The performance of a classifier is very much dependent on the characteristics/features of the data that is being inputted. Thus, if the extracted features are not relevant then the classification algorithm may not be able to accurately identify the class of the data. Also, the performance of a classifier is evaluated by using a number of performance measures/parameters that include classification accuracy, false alarm rate, specificity, sensitivity, latency and Receiving Operating Characteristic (ROC). The performance measures that are being accessed also depends on the dataset that is being used. Authors that have used the University of Bonn dataset have evaluated the accuracy, sensitivity, specificity, confusion matrix, and ROC as the performance parameters, with accuracy and confusion matrix being the most common and widely used performance measure. Table 3 presents the comparison of accuracy level achieved through different classifiers inputting different extracted features. In literature, as briefed in Table 4, it is also found that some researchers have computed the classification accuracy by considering different cases that constitute a different combination of sets (from A to D) with set E from the University of Bonn dataset. For the CHB-MIT dataset apart from performance parameters evaluated for the University of Bonn dataset, two more parameters namely latency and false alarm rate are also evaluated. Table 5 briefs the literature work of different performance parameters evaluated and their experimental values for the CHB-MIT database.

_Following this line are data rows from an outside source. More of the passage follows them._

import Summits.HubbardSuperconductivity.HubbardSuperconductivity.Theorems.AnisotropyChordTransferFibre3FinXDEvalW

/-!
# Route `AnisotropyChord` / H0 rotor rung: FIN per-`L` row-D (KT-2a″) cell facts, `L = 17`, cells 66–66

Kernel facts `xdCellAny0 17 (49/50) la lb aD = true` (in-kernel point tables, zero data; `decide +kernel`) for the combined-cell
grid of `L = 17` (g5 design, 1–2.5 % cells); assembled in `…FinXDSeventeen`.  Prover seat `hubbard-h0-rotor-p3` g7; helper for piece A =
stmt-HubbardSuperconductivity-23918 of rung 19089 (`--supports`, helper class).  WHAT THIS IS NOT: nothing here proves superconductivity in the
Hubbard model (rotor TARGET as worded stays FALSE, g15 verdict); kernel facts for ONE hypothesis of ONE conditional reduction.
-/

set_option linter.dupNamespace false
set_option autoImplicit false

namespace Summit.HubbardSuperconductivity.HubbardSuperconductivity.Theorems.AnisotropyChord.Transfer.Fibre3

namespace FinXD

/-- cell 66 of `L = 17` (`cert`). [folklore] -/
theorem xd17_66 : xdCellAny0 17 (49/50 : ℚ) 975122992506278 999501067318935 (2/25 : ℚ) = true := by (rw [← xdCellAnyW0_eq]; decide +kernel)

end FinXD

end Summit.HubbardSuperconductivity.HubbardSuperconductivity.Theorems.AnisotropyChord.Transfer.Fibre3
/-- **Iterated doubling from a floor** (bookkeeping of the line's induction on scales, hypotheses
explicit): a floor `c ≤ T_R/L²` at scale `R` and the doubling law `θ T_{R'} ≤ T_{2R'}` for all
`R' ≥ R₁`, `R₁ ≤ R`, `θ ≥ 0` (each eventually in even `L`, every sector GS) give
`θ^k c ≤ T_{2^k R}/L²` eventually, for every `k`. [folklore] -/
theorem iterate_doubling_of_floor {U δ θ c : ℝ} {R R₁ : ℕ} (hθ : 0 ≤ θ) (hR₁ : R₁ ≤ R)
    (hQ : ∃ L₀ : ℕ, ∀ (L : ℕ) [NeZero L], L₀ ≤ L → Even L →
      ∀ ψ : Fock (Orb (FermionTorus 2 L)), star ψ ⬝ᵥ ψ = 1 →
        IsGroundStateInSector (hubbardTorus 2 L 1 U) (2 * ⌊(1 - δ) * (L : ℝ) ^ 2 / 2⌋₊) 0 ψ →
          c ≤ (∑ x : TorusSite 2 L, ∑ y : TorusSite 2 L,
            (∏ i : Fin 2, max 0 (1 - |(((y i - x i).valMinAbs : ℤ) : ℝ)| / (R : ℝ))) *
              (star (localPair dWaveFormFactor L x *ᵥ ψ) ⬝ᵥ (localPair dWaveFormFactor L y *ᵥ ψ)).re) /
            (L : ℝ) ^ 2)
    (hD : ∀ R' : ℕ, R₁ ≤ R' → ∃ L₀ : ℕ, ∀ (L : ℕ) [NeZero L], L₀ ≤ L → Even L →
      ∀ ψ : Fock (Orb (FermionTorus 2 L)), star ψ ⬝ᵥ ψ = 1 →
        IsGroundStateInSector (hubbardTorus 2 L 1 U) (2 * ⌊(1 - δ) * (L : ℝ) ^ 2 / 2⌋₊) 0 ψ →
          θ * (∑ x : TorusSite 2 L, ∑ y : TorusSite 2 L,
            (∏ i : Fin 2, max 0 (1 - |(((y i - x i).valMinAbs : ℤ) : ℝ)| / (R' : ℝ))) *
              (star (localPair dWaveFormFactor L x *ᵥ ψ) ⬝ᵥ (localPair dWaveFormFactor L y *ᵥ ψ)).re) ≤
          (∑ x : TorusSite 2 L, ∑ y : TorusSite 2 L,
            (∏ i : Fin 2, max 0 (1 - |(((y i - x i).valMinAbs : ℤ) : ℝ)| / ((2 * R' : ℕ) : ℝ))) *
              (star (localPair dWaveFormFactor L x *ᵥ ψ) ⬝ᵥ (localPair dWaveFormFactor L y *ᵥ ψ)).re)) :
    ∀ k : ℕ, ∃ L₀ : ℕ, ∀ (L : ℕ) [NeZero L], L₀ ≤ L → Even L →
      ∀ ψ : Fock (Orb (FermionTorus 2 L)), star ψ ⬝ᵥ ψ = 1 →
        IsGroundStateInSector (hubbardTorus 2 L 1 U) (2 * ⌊(1 - δ) * (L : ℝ) ^ 2 / 2⌋₊) 0 ψ →
          θ ^ k * c ≤ (∑ x : TorusSite 2 L, ∑ y : TorusSite 2 L,
            (∏ i : Fin 2, max 0 (1 - |(((y i - x i).valMinAbs : ℤ) : ℝ)| / ((2 ^ k * R : ℕ) : ℝ))) *
              (star (localPair dWaveFormFactor L x *ᵥ ψ) ⬝ᵥ (localPair dWaveFormFactor L y *ᵥ ψ)).re) /
            (L : ℝ) ^ 2 := by
  intro k
  induction k with
  | zero =>
      obtain ⟨L₀, h⟩ := hQ
      refine ⟨L₀, fun L _ hL hE ψ hψ hgs => ?_⟩
      simpa only [pow_zero, one_mul] using h L hL hE ψ hψ hgs
  | succ k ih =>
      obtain ⟨L₁, h₁⟩ := ih
      have hscale : R₁ ≤ 2 ^ k * R := le_trans hR₁ (Nat.le_mul_of_pos_left R (Nat.two_pow_pos k))
      obtain ⟨L₂, h₂⟩ := hD (2 ^ k * R) hscale
      refine ⟨max L₁ L₂, fun L _ hL hE ψ hψ hgs => ?_⟩
      have a := h₁ L (le_of_max_le_left hL) hE ψ hψ hgs
      have b := h₂ L (le_of_max_le_right hL) hE ψ hψ hgs
      have hLpos : (0 : ℝ) < L := Nat.cast_pos.2 (Nat.pos_of_ne_zero (NeZero.ne L))
      have hL2 : (0 : ℝ) < (L : ℝ) ^ 2 := by positivity
      have e : 2 ^ (k + 1) * R = 2 * (2 ^ k * R) := by ring
      rw [e]
      rw [le_div_iff₀ hL2] at a ⊢
      calc θ ^ (k + 1) * c * (L : ℝ) ^ 2 = θ * (θ ^ k * c * (L : ℝ) ^ 2) := by ring
        _ ≤ θ * (∑ x : TorusSite 2 L, ∑ y : TorusSite 2 L,
            (∏ i : Fin 2, max 0 (1 - |(((y i - x i).valMinAbs : ℤ) : ℝ)| / ((2 ^ k * R : ℕ) : ℝ))) *
              (star (localPair dWaveFormFactor L x *ᵥ ψ) ⬝ᵥ
                (localPair dWaveFormFactor L y *ᵥ ψ)).re) := mul_le_mul_of_nonneg_left a hθ
        _ ≤ _ := b
import Mathlib
import Literature.Barriers.ValiantsHypothesis.AlgebraicNaturalProofs
import Literature.Computability.AlgebraicComplexity.FastSeriesCircuits
import Literature.Computability.AlgebraicComplexity.SeriesInverseCircuit
import Summits.ValiantsHypothesis.ValiantsHypothesis.Theorems.BarrierLeverSuccinctHittingSetsForVPCentralBinomialTwoWitness
import HarnessLib

/-!
# The all-ones polynomial `Σ_{|m| ≤ n} x^m` in `SmallCircuits ℂ n 2` (crux stmt-ValiantsHypothesis-14610
side; seat val-np-p5)

**What is proved (unconditional; a helper for the 14610-side rows; it does NOT close any item).**
The tree's row "all-ones polynomial" — `exists_allOnes_mem_smallCircuits` (exponent `8`) /
`CatalecticantThree.exists_allOnes_mem_smallCircuits_three` (exponent `3`, the truncated-product dynamic
programme) — moves to the open rung: `exists_allOnes_mem_smallCircuits_two`, for `n ≥ 8192` some
`f ∈ SmallCircuits ℂ n 2` has `coeff_m f = 1` for every `m` of degree `≤ n`.

The circuit: `A_n = Σ_{|m| ≤ n} x^m = Σ_{d ≤ n} h_d(x) = Σ_{d ≤ n} [s^d] σ` with `σ = ∏_l (1 − x_l s)^{-1}`
(`sigma_mul_p`); the `n + 1` coefficients of `P(s) = ∏_l (1 − x_l s)` by the FFT product tree
(`jointlyComputed_prod_linear`), the first `2^J ≥ n + 1` coefficients of `σ = P^{-1}` by Newton
inversion with FFT multiplication (`jointlyComputed_inv`, `SeriesInverseCircuit.lean`), and their sum:
`≤ n + prodTreeCost K + invCost J + n ≤ n (32L² + 48L + 134) ≤ n²` for `n ≥ 2^{13}`, `K = J = L =
⌈log₂(n+1)⌉`.  (Also: all complete homogeneous symmetric polynomials `h_0, …, h_n` of `n` variables
are jointly computed in `O(n log² n)` gates — `jointlyComputed` form inside the proof.)

Honest framing: 14610-side bookkeeping at `b = 2`; nothing here bears on the dense heart of 14610 or on
VP ≠ VNP.

References: von zur Gathen–Gerhard §9.1, §10.1; [ForbesShpilkaVolk2018] §1.2, Construction 25.
-/

-- layout Summits/ValiantsHypothesis/ValiantsHypothesis forces the duplicated namespace component
set_option linter.dupNamespace false

noncomputable section

namespace Summit.ValiantsHypothesis.ValiantsHypothesis.Theorems.BarrierLever.SuccinctHittingSetsForVP

open Literature.Barriers.ValiantsHypothesis Literature.Computability.AlgebraicComplexity MvPolynomial

namespace AllOnesTwo

open Finset

variable (n : ℕ)

/-- The geometric series `G_l = Σ_j x_l^j s^j`. [folklore] -/
def gser (l : Fin n) : PowerSeries (MvPolynomial (Fin n) ℂ) :=
  PowerSeries.mk fun j => X l ^ j

/-- The linear factor `1 − x_l s` (in the shape used by `jointlyComputed_prod_linear`). [folklore] -/
def linPoly (l : Fin n) : Polynomial (MvPolynomial (Fin n) ℂ) :=
  Polynomial.C ((-1 : ℂ) • X l) * Polynomial.X + Polynomial.C 1

/-- `P(s) = ∏_l (1 − x_l s)`. [folklore] -/
def pPoly : Polynomial (MvPolynomial (Fin n) ℂ) := ∏ l, linPoly n l

/-- `σ = ∏_l G_l = Σ_d h_d(x) s^d`. [folklore] -/
def sigma : PowerSeries (MvPolynomial (Fin n) ℂ) := ∏ l, gser n l

/-- `G_l · (1 − x_l s) = 1`. [folklore] -/
theorem gser_mul_lin (l : Fin n) :
    gser n l * (linPoly n l : PowerSeries (MvPolynomial (Fin n) ℂ)) = 1 := by
  have hlin : (linPoly n l : PowerSeries (MvPolynomial (Fin n) ℂ)) =
      PowerSeries.C ((-1 : ℂ) • X l) * PowerSeries.X + 1 := by
    simp [linPoly, Polynomial.coe_add, Polynomial.coe_mul, Polynomial.coe_C, Polynomial.coe_X]
  rw [hlin, mul_add, mul_one]
  ext j
  rcases j with _ | j
  · simp [gser, ← mul_assoc]
  · rw [map_add, ← mul_assoc, PowerSeries.coeff_succ_mul_X, PowerSeries.coeff_mul_C, gser,
      PowerSeries.coeff_mk, PowerSeries.coeff_mk, PowerSeries.coeff_one, if_neg (Nat.succ_ne_zero _),
      neg_one_smul, pow_succ]
    ring

/-- **`σ · P = 1`**. [folklore] -/
theorem sigma_mul_p : sigma n * (pPoly n : PowerSeries (MvPolynomial (Fin n) ℂ)) = 1 := by
  have hP : (pPoly n : PowerSeries (MvPolynomial (Fin n) ℂ)) =
      ∏ l, (linPoly n l : PowerSeries (MvPolynomial (Fin n) ℂ)) := by
    rw [pPoly, ← Polynomial.coeToPowerSeries.ringHom_apply, map_prod]
    rfl
  rw [hP, sigma, ← prod_mul_distrib]
  exact prod_eq_one fun l _ => gser_mul_lin n l

/-- `σ(0) = 1`. [folklore] -/
theorem coeff_zero_sigma : PowerSeries.coeff 0 (sigma n) = 1 := by
  rw [PowerSeries.coeff_zero_eq_constantCoeff_apply, sigma, map_prod]
  refine prod_eq_one fun l _ => ?_
  rw [gser, PowerSeries.constantCoeff_mk]
  simp

/-- `deg_s P ≤ n`. [folklore] -/
theorem natDegree_pPoly_le : (pPoly n).natDegree ≤ n := by
  rw [pPoly]
  refine (Polynomial.natDegree_prod_le _ _).trans ?_
  calc ∑ l : Fin n, (linPoly n l).natDegree ≤ ∑ _l : Fin n, 1 :=
        sum_le_sum fun l _ => Polynomial.natDegree_linear_le
    _ = n := by simp

/-- **The `s^d` coefficient of `σ`** is `h_d = Σ_{|μ| = d} x^μ`. [folklore] -/
theorem coeff_sigma (d : ℕ) :
    PowerSeries.coeff d (sigma n) =
      ∑ μ ∈ (univ : Finset (Fin n)).finsuppAntidiag d, monomial μ (1 : ℂ) := by
  classical
  rw [sigma, PowerSeries.coeff_prod]
  refine sum_congr rfl fun μ _ => ?_
  simp only [gser, PowerSeries.coeff_mk]
  have h := CentralBinomialTwo.prod_C_mul_X_pow n μ (fun _ => (1 : ℂ))
  simp only [C_1, one_mul, prod_const_one] at h
  exact h

/-- The `x^μ`-coefficient of the `s^d` coefficient of `σ`. [folklore] -/
theorem mvcoeff_coeff_sigma (d : ℕ) (μ : Fin n →₀ ℕ) :
    MvPolynomial.coeff μ (PowerSeries.coeff d (sigma n)) = if μ.degree = d then 1 else 0 := by
  classical
  rw [coeff_sigma, coeff_sum]
  simp only [coeff_monomial]
  rw [sum_ite_eq']
  have hmem : μ ∈ (univ : Finset (Fin n)).finsuppAntidiag d ↔ μ.degree = d := by
    rw [mem_finsuppAntidiag, Finsupp.degree_eq_sum]
    simp
  by_cases h : μ.degree = d
  · rw [if_pos (hmem.2 h), if_pos h]
  · rw [if_neg (fun h' => h (hmem.1 h')), if_neg h]

/-- **The all-ones polynomial** `A_n = Σ_{d ≤ n} [s^d] σ = Σ_{|m| ≤ n} x^m` (written as the partial
sum the circuit computes). [folklore] -/
def allOnes : MvPolynomial (Fin n) ℂ :=
  ∑ d ∈ range (n + 1), PowerSeries.coeff d (sigma n)

/-- `coeff_μ A_n = 1` for `|μ| ≤ n`, else `0`. [folklore] -/
theorem coeff_allOnes (μ : Fin n →₀ ℕ) :
    MvPolynomial.coeff μ (allOnes n) = if μ.degree ≤ n then 1 else 0 := by
  rw [allOnes, coeff_sum]
  simp only [mvcoeff_coeff_sigma]
  rw [sum_ite_eq]
  simp only [mem_range, Nat.lt_succ_iff]

/-- `A_n` has total degree `≤ n`. [folklore] -/
theorem totalDegree_allOnes_le : (allOnes n).totalDegree ≤ n := by
  rw [totalDegree]
  refine Finset.sup_le fun μ hμ => ?_
  rw [mem_support_iff, coeff_allOnes] at hμ
  by_cases h : μ.degree ≤ n
  · have : (μ.sum fun _ e => e) = μ.degree := rfl
    rw [this]; exact h
  · exact absurd (if_neg h) hμ

/-- **Size of `A_n`**: `complexity A_n ≤ n + prodTreeCost K + invCost J + n` whenever `n ≤ 2^K` and
`n + 1 ≤ 2^J` (leaves, FFT product tree for `P`, Newton inversion, final sum).
[cite: ForbesShpilkaVolk2018, Construction 25] -/
theorem complexity_allOnes_le (K J : ℕ) (hK : n ≤ 2 ^ K) (hJ : n + 1 ≤ 2 ^ J) :
    complexity (allOnes n) ≤ n + prodTreeCost K + invCost J + n := by
  classical
  have hζ : ∀ κ, κ ≠ 0 → CentralBinomialTwo.zeta κ ^ 2 ^ (κ - 1) = -1 := CentralBinomialTwo.zeta_pow
  have ht : ∀ κ, ((2 : ℂ) ^ κ) * ((2 : ℂ) ^ κ)⁻¹ = 1 := fun κ =>
    mul_inv_cancel₀ (pow_ne_zero _ two_ne_zero)
  let u : Fin n ⊕ Unit → MvPolynomial (Fin n) ℂ := Sum.elim (fun l => X l) (fun _ => 1)
  have hu : JointlyComputed u 0 := jointlyComputed_of_inputs u (by
    rintro (l | x)
    · exact Or.inl ⟨l, rfl⟩
    · exact Or.inr ⟨1, by simp [u]⟩)
  have h1 := hu.extend_smul (κ := Fin n) (fun _ => (-1 : ℂ)) (fun l => Sum.inl l)
  rw [Fintype.card_fin, Nat.zero_add] at h1
  have h2 := jointlyComputed_prod_linear CentralBinomialTwo.zeta (fun κ => ((2 : ℂ) ^ κ)⁻¹) hζ ht h1
    hK (fun _ => (1 : MvPolynomial (Fin n) ℂ)) (fun l => (-1 : ℂ) • X l)
    (fun _ => Sum.inl (Sum.inr ())) (fun l => Sum.inr l) (fun l => rfl) (fun l => rfl)
  have hPc : ∀ j, (n : ℕ) < j → PowerSeries.coeff j
      (pPoly n : PowerSeries (MvPolynomial (Fin n) ℂ)) = 0 := fun j hj => by
    rw [Polynomial.coeff_coe]
    exact Polynomial.coeff_eq_zero_of_natDegree_lt ((natDegree_pPoly_le n).trans_lt hj)
  have h3 := jointlyComputed_inv CentralBinomialTwo.zeta (fun κ => ((2 : ℂ) ^ κ)⁻¹) hζ ht
    (sigma n) (pPoly n : PowerSeries (MvPolynomial (Fin n) ℂ)) (sigma_mul_p n) (coeff_zero_sigma n)
    n hPc J _ _ (fun j => Sum.inr j) h2 (fun j => by
      simp only [Sum.elim_inr, Polynomial.coeff_coe]
      rfl)
  have h4 := jointlyComputed_sum h3 (fun d => PowerSeries.coeff d (sigma n)) n
    (fun d => Sum.inr ⟨d, by omega⟩) (fun d => rfl)
  have := h4.complexity_le (Sum.inr ())
  simpa [allOnes, Nat.add_assoc] using this

/-- **Size of `A_n` at the open rung**: `complexity A_n ≤ n²` for `n ≥ 8192`.
[cite: ForbesShpilkaVolk2018, Construction 25] -/
theorem complexity_allOnes_le_sq (hn : 8192 ≤ n) : complexity (allOnes n) ≤ n ^ 2 := by
  set L := Nat.clog 2 (n + 1) with hLdef
  have hpow : n + 1 ≤ 2 ^ L := Nat.le_pow_clog one_lt_two _
  have hlt : 2 ^ (L - 1) < n + 1 := by
    have := Nat.pow_pred_clog_lt_self one_lt_two (x := n + 1) (by omega)
    simpa [Nat.pred_eq_sub_one] using this
  have hL14 : 14 ≤ L := by
    by_contra h
    have h13 : L ≤ 13 := by omega
    have : 2 ^ L ≤ 2 ^ 13 := Nat.pow_le_pow_right (by norm_num) h13
    omega
  have h2L : 2 ^ L = 2 * 2 ^ (L - 1) := by
    rw [← pow_succ']; congr 1; omega
  have hmain := complexity_allOnes_le n L L (by omega) hpow
  have hT := prodTreeCost_le L
  have hN := invCost_le L
  have hq := CentralBinomialTwo.quad_le_two_pow L hL14
  have h2L1 : 2 ^ (L - 1) ≤ n := by omega
  rw [h2L] at hT
  rw [pow_succ, h2L] at hN
  have hL1 : L ≤ 2 ^ (L - 1) := by
    have := Nat.lt_two_pow_self (n := L - 1); omega
  nlinarith [hmain, hT, hN, hq, h2L1, hL1, Nat.zero_le L, Nat.zero_le (2 ^ (L - 1))]

/-- `A_n ∈ SmallCircuits ℂ n 2` for `n ≥ 8192`. [cite: ForbesShpilkaVolk2018, Construction 25] -/
theorem allOnes_mem_smallCircuits (hn : 8192 ≤ n) : allOnes n ∈ SmallCircuits ℂ n 2 :=
  ⟨totalDegree_allOnes_le n, complexity_allOnes_le_sq n hn⟩

end AllOnesTwo

/-- **The all-ones polynomial `Σ_{|m| ≤ n} x^m` is a small circuit of exponent 2** (tree:
`exists_allOnes_mem_smallCircuits`, exponent `8`; `CatalecticantThree.exists_allOnes_mem_smallCircuits_three`,
exponent `3`): for `n ≥ 8192` some `f ∈ SmallCircuits ℂ n 2` has `coeff_m f = 1` for every `m` of
degree `≤ n`. [cite: ForbesShpilkaVolk2018, Construction 25] -/
theorem exists_allOnes_mem_smallCircuits_two (n : ℕ) (hn : 8192 ≤ n) :
    ∃ f ∈ SmallCircuits ℂ n 2, ∀ m : Fin n →₀ ℕ, m.degree ≤ n → coeff m f = 1 := by
  refine ⟨AllOnesTwo.allOnes n, AllOnesTwo.allOnes_mem_smallCircuits n hn, fun m hm => ?_⟩
  rw [AllOnesTwo.coeff_allOnes, if_pos hm]

/-- **The central-binomial polynomial is a small circuit of exponent 2** (companion of
`CatalecticantThree.exists_factorial_mem_smallCircuits_three`, with the arcsine moments `C(2k, k)`
in place of the Laguerre moments `k!`): for `n ≥ 8192` some `f ∈ SmallCircuits ℂ n 2` has
`coeff_m f = ∏_i C(2 m_i, m_i)` for every `m` of degree `≤ n`. [cite: ForbesShpilkaVolk2018, Construction 25] -/
theorem exists_centralBinom_mem_smallCircuits_two (n : ℕ) (hn : 8192 ≤ n) :
    ∃ f ∈ SmallCircuits ℂ n 2, ∀ m : Fin n →₀ ℕ, m.degree ≤ n →
      coeff m f = ∏ i, (((2 * m i).choose (m i) : ℕ) : ℂ) := by
  refine ⟨CentralBinomialTwo.witness n, CentralBinomialTwo.witness_mem_smallCircuits n hn,
    fun m hm => ?_⟩
  rw [CentralBinomialTwo.coeff_witness, if_pos hm]

end Summit.ValiantsHypothesis.ValiantsHypothesis.Theorems.BarrierLever.SuccinctHittingSetsForVP

end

Table 3 Comparison of accuracy level of different classifiers designed for University of Bonn dataset
Table 4 Accuracy comparison of classifier used for University of Bonn dataset with different dataset combinations
Table 5 Performance comparison of different techniques used for CHB-MIT dataset

5 Conclusion

This paper presents a review of the automatic epilepsy detection system that is able to classify EEG signals as epileptic or non-epileptic. A brief literature survey of the automated epilepsy detection system with a focus on its modules such as pre-processing, feature extraction and selection, and finally classification is been given. Two most commonly used and freely available datasets, i.e. University of Bonn dataset and CHB-MIT dataset are also discussed. The findings of different authors in terms of different performance parameters have also been summarized and compared. This review will give a clear birds-eye view of the recent advancements and techniques to the upcoming researchers in this field.